A partir de la place ainsi donnée à la foi, plusieurs conclusions apparaissent.

- Conséquence de ce salut gratuit : non pas la possibilité de faire n'importe quoi, mais l'obligation d'agir selon l'Esprit en conformité avec notre salut en suivant le Christ.

- L'obligation a changé de place : au lieu d'être un préalable dont dépendait la vie, elle est la conséquence d'un salut gratuit. Pour Paul il n'y a aucune équivalence entre foi et Loi. Continuer à appeler loi cette obligation, c'est entretenir une ambiguïté dommageable pour la doctrine paulinienne.

- Le contenu de l'obligation change. En effet le principe de ces obligations n'est plus la Loi, mais l'exemple donné par le Christ et l'action de l'Esprit. Quand ses interlocuteurs posent à Paul des problèmes concernant la vie chrétienne celui-ci évite de se référer au décalogue (Ex 20,1-17; Dt 5,6-21).

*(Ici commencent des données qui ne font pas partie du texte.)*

import Summits.QuantumFields.YangMills.Theorems.BalabanUVNodesN11KernelTransportInFibreChart
import Summits.QuantumFields.YangMills.Theorems.BalabanUVNodesN11KernelTransportSkewProduct

/-!
# DAG node N11 — THE SEPARATION FACE OF (B4) WITH THE INNER FIBRE CHARTED (consumer endpoint): along a SKEW product averaging, def-T's transport of `ρ` IS the TRUE outside
# transport of the INSIDE CHART INTEGRAL `u₁ ↦ ∫ J((u₁,v₂),x)·ρ(u₁, Ψ((u₁,v₂),x)) κ_{(u₁,v₂)}(dx)` — plus the socket's sanity inhabitant (a product projection) and two plumbing lemmas

HEADER — WORK-UNIT METADATA.  Cell `pub-ymgap`, YM-PLAN Track A (HUMAN RULING D-0062), seat `pub-ymgap-dag-n11-d` (g14; R134 fan-out base seat N11 [B14], strategy s2),
route `BalabanUVNodes` rev 25, item K1⁷ `StabilityBAtRecordR13SepCoPH` = stmt-QuantumFields-20542 (helper lane, `--kind proof --supports 20542 --as helper`, count-neutral).
[I] = [Balaban1987RG1], [III] = [Balaban1988Convergent], [15] = [Balaban1985Variational].  Over this seat's `…N11KernelTransportInFibreChart` (p610288: the fibre-chart socket
`hpush` ∕ `hfib` ⇒ `kernelTransport … =ᵐ` the chart integral, fibre reference an s-finite KERNEL) and dag-n11-w2 g3's `…N11KernelTransportSkewProduct` (p611138: transitivity
`kernelTransport_comp_ae_eq`, the out-factor `kernelTransport_prodMap_id_ae_eq`, ★★★ `kernelTransport_skewProduct_ae_eq` with the inner reading `hin` DISPLAYED), over node00-def-T's
`T4AveragingDisintegration`.  (INTENT-3 `…ChainRule` re-scoped after dag-n11-w2's earlier CLAIM on the generic chain rule — pub-ymgap INBOX ACK-(A) 2026-08-28 ≈07:00Z.)

WHY THIS FILE.  dag-n11-e g20's refined (O3′)-matching shape of (B4) (INBOX I.30188): fine variables `(u₁, u₂) ∈ β₁ × β₂` (outside ∕ inside `Ω_{k+1}`) with the product reference
`ν₁ ⊗ ν₂`, coarse `(v₁, v₂)` with `μ₁ ⊗ μ₂`, a SKEW averaging `avg (u₁,u₂) = (a₁ u₁, a₂ (u₁,u₂))` — the outside coarse field reads the outside fine field only ((0.4)'s two-block window
on a block-saturated `Ω^c_{k+1}`, dag-n11-e's `AveragingTwoBlockWindow`), the inside one may read both —; the outside variables must come out transported by the TRUE, un-charted
kernel (11a's `vOp`), the inside ones charted.  dag-n11-w2's ★★★ gives exactly that modulo a displayed inner reading `hin : kernelTransport (ν₁ ⊗ ν₂) (ν₁ ⊗ μ₂) (u ↦ (u.1, a₂ u)) ρ =ᵐ F`;
this seat's socket DISCHARGES `hin` for the chart integral `F` of ANY fibre chart of the inner, first-coordinate-preserving map — with a `(u₁, v₂)`-DEPENDENT fibre reference
`κ (u₁, v₂)` (what the `ker Q(U₀)`-parametrisation of [15] (47) produces).  §2 composes the two BY NAME into the consumer endpoint; §1 inhabits the socket at the simplest averaging
(a product projection: `Ψ = id`, `J = 1`), so that the displayed hypotheses `hpush` ∕ `hfib` are seen to be satisfiable and the endpoint is not vacuous-by-shape; §0 keeps two
plumbing lemmas of the disintegration (the `ℝ≥0∞` identity; integrability of the parametric transport) that neither landed file declares.

WHAT THIS FILE PROVES (0 `def`, 0 `sorry`, standard axioms; generic measurable spaces).
§0 `lintegral_margDensity_mul_lintegral_condLaw` (`∫⁻ margDensity·(∫⁻ g ∂condLaw) ∂μ = ∫⁻ g ∂ν`) · `integrable_kernelTransport_param` (the out-factor transport of a `(ν₁ ⊗ μ₂)`-integrable
   `G`, fibrewise in the parameter, is `(μ₁ ⊗ μ₂)`-integrable).
§1 `map_withDensity_one_id_eq_restrict_univ` · ★ `kernelTransport_fst_prod_ae_eq_integral` (THE SOCKET INHABITED: along `Prod.fst : α × X → α` with `ν = μ ⊗ λ`, the transport of `ρ`
   is `V ↦ ∫ ρ(V,x) dλ` a.e. — p610288's ★★★ at the identity chart).
§2 ★★★ `kernelTransport_skew_ae_eq_of_innerChart` (THE ENDPOINT, `⊗ₘ κ` generality).

HONEST FRAMING.  Helper lane of K1⁷; count-neutral; composition of landed measure theory; no chart of Bałaban's constructed, no Jacobian computed, the skew SHAPE of `avg` and the
inner chart's `hpush`∕`hfib` are HYPOTHESES; nothing of Bałaban ([I] §2, [III] §3, [15] Sect. C) asserted; (B4) ∕ (S-α) NOT closed; N11 NOT discharged; K1⁷ NOT closed; counts unmoved
(typed 28∕28 · discharged 5∕27).  One finite `𝕋⁴_{L^K}` programme at fixed `ε = L^{−K}`; R4 closes only the conditional finite-𝕋⁴ rung `BalabanLadder.UV` — NOT ℝ⁴, NOT OS, NOT a mass
gap, NOT Clay.  No `sorry`, `axiom`, `def`, `instance`, `notation`.
Sources (SHAPE ∕ bookkeeping only): [I] (0.4) p.253, p.267; [III] (2.21) p.258, (3.1) p.264, pp.267–270; [15] (47)–(49) pp.287–288.
-/

noncomputable section

open MeasureTheory ProbabilityTheory
open scoped ENNReal NNReal

namespace Summit.QuantumFields.YangMills.Theorems.BalabanUVNodesN11KernelTransportSkewInnerChart

open Literature.MathematicalPhysics.QuantumFieldTheory.Balaban1983to89
open Literature.MathematicalPhysics.QuantumFieldTheory.Balaban1983to89.T4AveragingDisintegration
open BalabanUVNodesN11TkOpMeasurable (measurable_kernelTransport_param)
open BalabanUVNodesN11KernelTransportInFibreChart (integrable_integral_chart kernelTransport_ae_eq_integral_chart_of_support)
open BalabanUVNodesN11KernelTransportSkewProduct (kernelTransport_skewProduct_ae_eq)

/-! ## §0  Plumbing: the disintegration identity for `ℝ≥0∞` integrands; integrability of the parametric out-factor transport -/

section Basic

variable {α β : Type*} [MeasurableSpace α] [MeasurableSpace β] [StandardBorelSpace β] [Nonempty β]

/-- **THE DISINTEGRATION IDENTITY FOR `ℝ≥0∞` INTEGRANDS**: `∫⁻ dμ(V) margDensity(V)·∫⁻ g condLaw(V) = ∫⁻ g dν` for every measurable `g ≥ 0` (def-T's `disintegration`
`μ.withDensity margDensity ⊗ₘ condLaw = jointLaw` read through Tonelli for kernels). [cite: Balaban1987RG1, (0.4) p.253 (bookkeeping)] -/
theorem lintegral_margDensity_mul_lintegral_condLaw (ν : Measure β) [IsFiniteMeasure ν] (μ : Measure α) [SigmaFinite μ] {avg : β → α}
    (havg : Measurable avg) (hac : ν.map avg ≪ μ) {g : β → ℝ≥0∞} (hg : Measurable g) :
    ∫⁻ V, (margDensity ν μ avg V : ℝ≥0∞) * ∫⁻ U, g U ∂(condLaw ν avg V) ∂μ = ∫⁻ U, g U ∂ν := by
  have hm : Measurable fun V => (margDensity ν μ avg V : ℝ≥0∞) := measurable_margDensity.coe_nnreal_ennreal
  have hg2 : Measurable fun z : α × β => g z.2 := hg.comp measurable_snd
  have h1 : ∫⁻ z, g z.2 ∂(jointLaw ν avg) = ∫⁻ U, g U ∂ν := by
    unfold jointLaw
    rw [lintegral_map hg2 (measurable_graphMap havg)]
  rw [← h1, ← disintegration ν μ havg hac, Measure.lintegral_compProd hg2,
    lintegral_withDensity_eq_lintegral_mul _ hm
      (show Measurable fun V => ∫⁻ U, g U ∂(condLaw ν avg V) from Measurable.lintegral_kernel_prod_right' (f := fun z : α × β => g z.2) hg2)]
  rfl

end Basic

section Param

variable {α₁ α₂ β₁ : Type*} [MeasurableSpace α₁] [MeasurableSpace α₂] [MeasurableSpace β₁] [StandardBorelSpace β₁] [Nonempty β₁]
variable (ν₁ : Measure β₁) [IsFiniteMeasure ν₁] (μ₁ : Measure α₁) [SigmaFinite μ₁] (μ₂ : Measure α₂) [IsFiniteMeasure μ₂]
variable {a₁ : β₁ → α₁}
import Summits.FinalStateConjecture.FinalStateConjecture.Theorems.PhotonSphereChannelsEndVisibleTransport
import Literature.Geometry.Lorentzian.CauchyDevelopmentIsometryClasses
import Literature.Geometry.Lorentzian.LeviCivitaProofs
import HarnessLib

/-!
# Route BondiDrainDispersal · crux `HorizonlessMustDrain` (stmt-FinalStateConjecture-9976), line `birth`,
# stub W2b `stub_noHorizon_transport`: the ray-theoretic no-horizon clause is invariant under isometry of
# developments

Helper file of the line `birth` of `Theses.BondiDrainDispersal.HorizonlessMustDrain`
(`--supports stmt-FinalStateConjecture-9976`).  The crux's no-event-horizon hypothesis on a development
`𝒟` reads: it is FALSE that some event `q` lies outside the chronological past `I⁻(γ(dom ∩ [0, ∞)))` of
every future-complete normalised null ray `γ` issued from the data hypersurface.  For Cauchy
developments `𝒟₁`, `𝒟₂` of one datum which are isometric as developments
(`CauchyDevelopment.IsIsometricTo`: a time-orientation preserving isometric diffeomorphism
`ψ : M₁ ≃ M₂` with `ψ ∘ ι₁ = ι₂`) this clause passes from `𝒟₁` to `𝒟₂`
(`stub_noHorizon_transport`, the registered stub, last declaration).  Contrapositively we transport a
HIDDEN event the other way (`StubNoHorizonTransport.hidden_transport`): if `q₂` is hidden in `𝒟₂`, then
`ψ⁻¹ q₂` is hidden in `𝒟₁`, because `ψ` carries complete normalised null rays from `ι₁ p` to complete
normalised null rays from `ι₂ p` with the same affine domain
(`EndVisible.isNormalisedNullRayFrom_comp`, with the inverse package `EndVisible.symm_package`) and
chronological pasts into chronological pasts (`EndVisible.mem_chronologicalPast_comp`).  Everything is
proved; no named fact is introduced or consumed.
References: Choquet-Bruhat–Geroch, Comm. Math. Phys. 14 (1969) 329–335; O'Neill, *Semi-Riemannian
geometry* (1983), Ch. 3, pp. 58, 90–91, Ch. 14, p. 402; Sbierski, Ann. Henri Poincaré 17 (2016), §2.
-/

set_option linter.dupNamespace false

noncomputable section

open scoped Manifold ContDiff Topology
open Set Function

namespace Summit.FinalStateConjecture.FinalStateConjecture.Theorems.BondiDrainDispersalHorizonlessMustDrain

open Literature.Geometry.Lorentzian

namespace StubNoHorizonTransport

variable {X : Type} [TopologicalSpace X] [ChartedSpace E3 X] [IsManifold (𝓡 3) ∞ X]
  [ConnectedSpace X] {D : InitialDataSet (𝓡 3) X} {𝒟₁ 𝒟₂ : CauchyDevelopment D}

/-- **Hidden events pull back along isometries of developments.** If `𝒟₁` is isometric to `𝒟₂` as a
development (`ψ : M₁ ≃ M₂`) and some event `q₂` of `𝒟₂` lies outside `I⁻(γ(dom ∩ [0, ∞)))` for every
future-complete normalised null ray `γ` of `𝒟₂` from the data, then `ψ⁻¹ q₂` lies outside
`I⁻(γ(dom ∩ [0, ∞)))` for every future-complete normalised null ray `γ` of `𝒟₁` from the data: `ψ ∘ γ` is
a complete normalised null ray of `𝒟₂` from the same `p` on the same `dom`
(`EndVisible.isNormalisedNullRayFrom_comp`), and `ψ⁻¹ q₂ ∈ I⁻(γ(A))` would give
`q₂ = ψ (ψ⁻¹ q₂) ∈ I⁻((ψ ∘ γ)(A))` (`EndVisible.mem_chronologicalPast_comp`).  The Levi-Civita instances
quantified in the clause exist outright (`PseudoRiemannianMetric.hasLeviCivita`) and are propositions.
[cite: ONeillSemiRiemannian1983, Ch. 3, pp. 90–91] -/
theorem hidden_transport (h : 𝒟₁.IsIsometricTo 𝒟₂)
    (h₂ : ∀ [𝒟₂.metric.HasLeviCivita], ∃ q : 𝒟₂.carrier, ∀ (p : X) (γ : ℝ → 𝒟₂.carrier) (dom : Set ℝ),
      𝒟₂.metric.IsNormalisedNullRayFrom 𝒟₂.timeOrientation 𝒟₂.embed 𝒟₂.normal p γ dom →
        ¬ BddAbove dom → q ∉ 𝒟₂.metric.chronologicalPast 𝒟₂.timeOrientation (γ '' (dom ∩ Ici 0))) :
    ∀ [𝒟₁.metric.HasLeviCivita], ∃ q : 𝒟₁.carrier, ∀ (p : X) (γ : ℝ → 𝒟₁.carrier) (dom : Set ℝ),
      𝒟₁.metric.IsNormalisedNullRayFrom 𝒟₁.timeOrientation 𝒟₁.embed 𝒟₁.normal p γ dom →
        ¬ BddAbove dom → q ∉ 𝒟₁.metric.chronologicalPast 𝒟₁.timeOrientation (γ '' (dom ∩ Ici 0)) := by
  intro inst₁
  haveI : 𝒟₂.metric.HasLeviCivita := PseudoRiemannianMetric.hasLeviCivita _
  obtain ⟨q₂, hq₂⟩ := h₂
  obtain ⟨ψ, hiso, hτ, hι⟩ := h
  obtain ⟨hφ', -, -⟩ := EndVisible.symm_package ψ hiso hτ hι
  have hφ : 𝒟₁.metric.IsIsometricImmersion 𝒟₂.metric.toPseudoRiemannianMetric ψ := ⟨ψ.contMDiff, hiso⟩
  refine ⟨ψ.symm q₂, fun p γ dom hγ hdom hq ↦ ?_⟩
  -- push the ray forward to `𝒟₂`
  have hγ₂ : 𝒟₂.metric.IsNormalisedNullRayFrom 𝒟₂.timeOrientation 𝒟₂.embed 𝒟₂.normal p (ψ ∘ γ) dom :=
    EndVisible.isNormalisedNullRayFrom_comp hφ hφ' ψ.symm_apply_apply hτ hι hγ
  -- push the chronological relation forward to `𝒟₂`
  have hq' := EndVisible.mem_chronologicalPast_comp hφ hτ hq
  rw [ψ.apply_symm_apply, ← image_comp] at hq'
  exact hq₂ p (ψ ∘ γ) dom hγ₂ hdom hq'

end StubNoHorizonTransport

open StubNoHorizonTransport

/-- **W2b — THE NO-HORIZON CLAUSE IS INVARIANT UNDER ISOMETRY OF DEVELOPMENTS.** If `𝒟₁`, `𝒟₂` are
Cauchy developments of the same datum, isometric as developments (`ψ : M₁ ≃ M₂` isometric,
time-orientation preserving, `ψ ∘ ι₁ = ι₂`, `CauchyDevelopment.IsIsometricTo`), and `𝒟₁` has no event
horizon in the ray-theoretic sense of the crux (it is false that some event is outside
`I⁻(γ(dom ∩ [0, ∞)))` for every future-complete normalised null ray `γ` from the data), neither has `𝒟₂`:
a hidden event `q₂` of `𝒟₂` would pull back to the hidden event `ψ⁻¹ q₂` of `𝒟₁`
(`StubNoHorizonTransport.hidden_transport`: `ψ` maps complete normalised null rays from `ι₁ p` to
complete normalised null rays from `ι₂ p` with the same affine domain and chronological pasts into
chronological pasts).  O'Neill 1983, Ch. 3, pp. 90–91; Choquet-Bruhat–Geroch 1969.
[cite: ONeillSemiRiemannian1983, Ch. 3, pp. 90–91] -/
theorem stub_noHorizon_transport : open scoped Manifold in
    ∀ {X : Type} [TopologicalSpace X] [ChartedSpace Literature.Geometry.Lorentzian.E3 X]
      [IsManifold (𝓡 3) ((⊤ : ℕ∞) : WithTop ℕ∞) X] [ConnectedSpace X]
      {D : Literature.Geometry.Lorentzian.InitialDataSet (𝓡 3) X}
      (𝒟₁ 𝒟₂ : Literature.Geometry.Lorentzian.CauchyDevelopment D),
      𝒟₁.IsIsometricTo 𝒟₂ →
      ¬ (∀ [𝒟₁.metric.HasLeviCivita], ∃ q : 𝒟₁.carrier, ∀ (p : X) (γ : ℝ → 𝒟₁.carrier) (dom : Set ℝ),
          𝒟₁.metric.IsNormalisedNullRayFrom 𝒟₁.timeOrientation 𝒟₁.embed 𝒟₁.normal p γ dom → ¬ BddAbove dom →
            q ∉ 𝒟₁.metric.chronologicalPast 𝒟₁.timeOrientation (γ '' (dom ∩ Set.Ici 0))) →
      ¬ (∀ [𝒟₂.metric.HasLeviCivita], ∃ q : 𝒟₂.carrier, ∀ (p : X) (γ : ℝ → 𝒟₂.carrier) (dom : Set ℝ),
          𝒟₂.metric.IsNormalisedNullRayFrom 𝒟₂.timeOrientation 𝒟₂.embed 𝒟₂.normal p γ dom → ¬ BddAbove dom →
            q ∉ 𝒟₂.metric.chronologicalPast 𝒟₂.timeOrientation (γ '' (dom ∩ Set.Ici 0))) := by
  intro X _ _ _ _ D 𝒟₁ 𝒟₂ h h₁ h₂
  exact h₁ (hidden_transport h h₂)

end Summit.FinalStateConjecture.FinalStateConjecture.Theorems.BondiDrainDispersalHorizonlessMustDrain

end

D'ailleurs en s'alignant sur ces textes on aboutirait à des impasses : que faire de l'obligation du sabbat ? Comment accepter que l'adultère soit interdit sous le prétexte qu'il ne faut voler à son voisin ni sa femme, ni son champ, ni son âne ! Il ne s'agit donc pas d'épousseter le décalogue ou de le rajeunir un peu ; c'est tout son esprit qu'il faut changer. C'est bien déjà le sens du discours sur la montagne de Matthieu 5 : il ne s'agit plus seulement d'éviter le meurtre, mais toute injure envers son frère ; il ne s'agit plus seulement d'éviter l'adultère, mais toute convoitise dans son cœur. La Loi, comme préalable et condition pour entrer dans la vie, comportait des interdits et des commandements précis et limités ; les obligations chrétiennes, fondées sur la vie à la suite du Christ et sur la révélation contenue dans la croix, ne peuvent comporter de limites ; elles obligent à devenir parfait comme le Père céleste est parfait. Bien plus il est nécessaire de considérer ces obligations comme des conséquences du salut donné. Cette "utopie" est dangereuse : il serait plus sage de mettre des digues pour arrêter la violence : il serait bon parfois pour les chrétiens de prendre conscience de la folie de leur entreprise.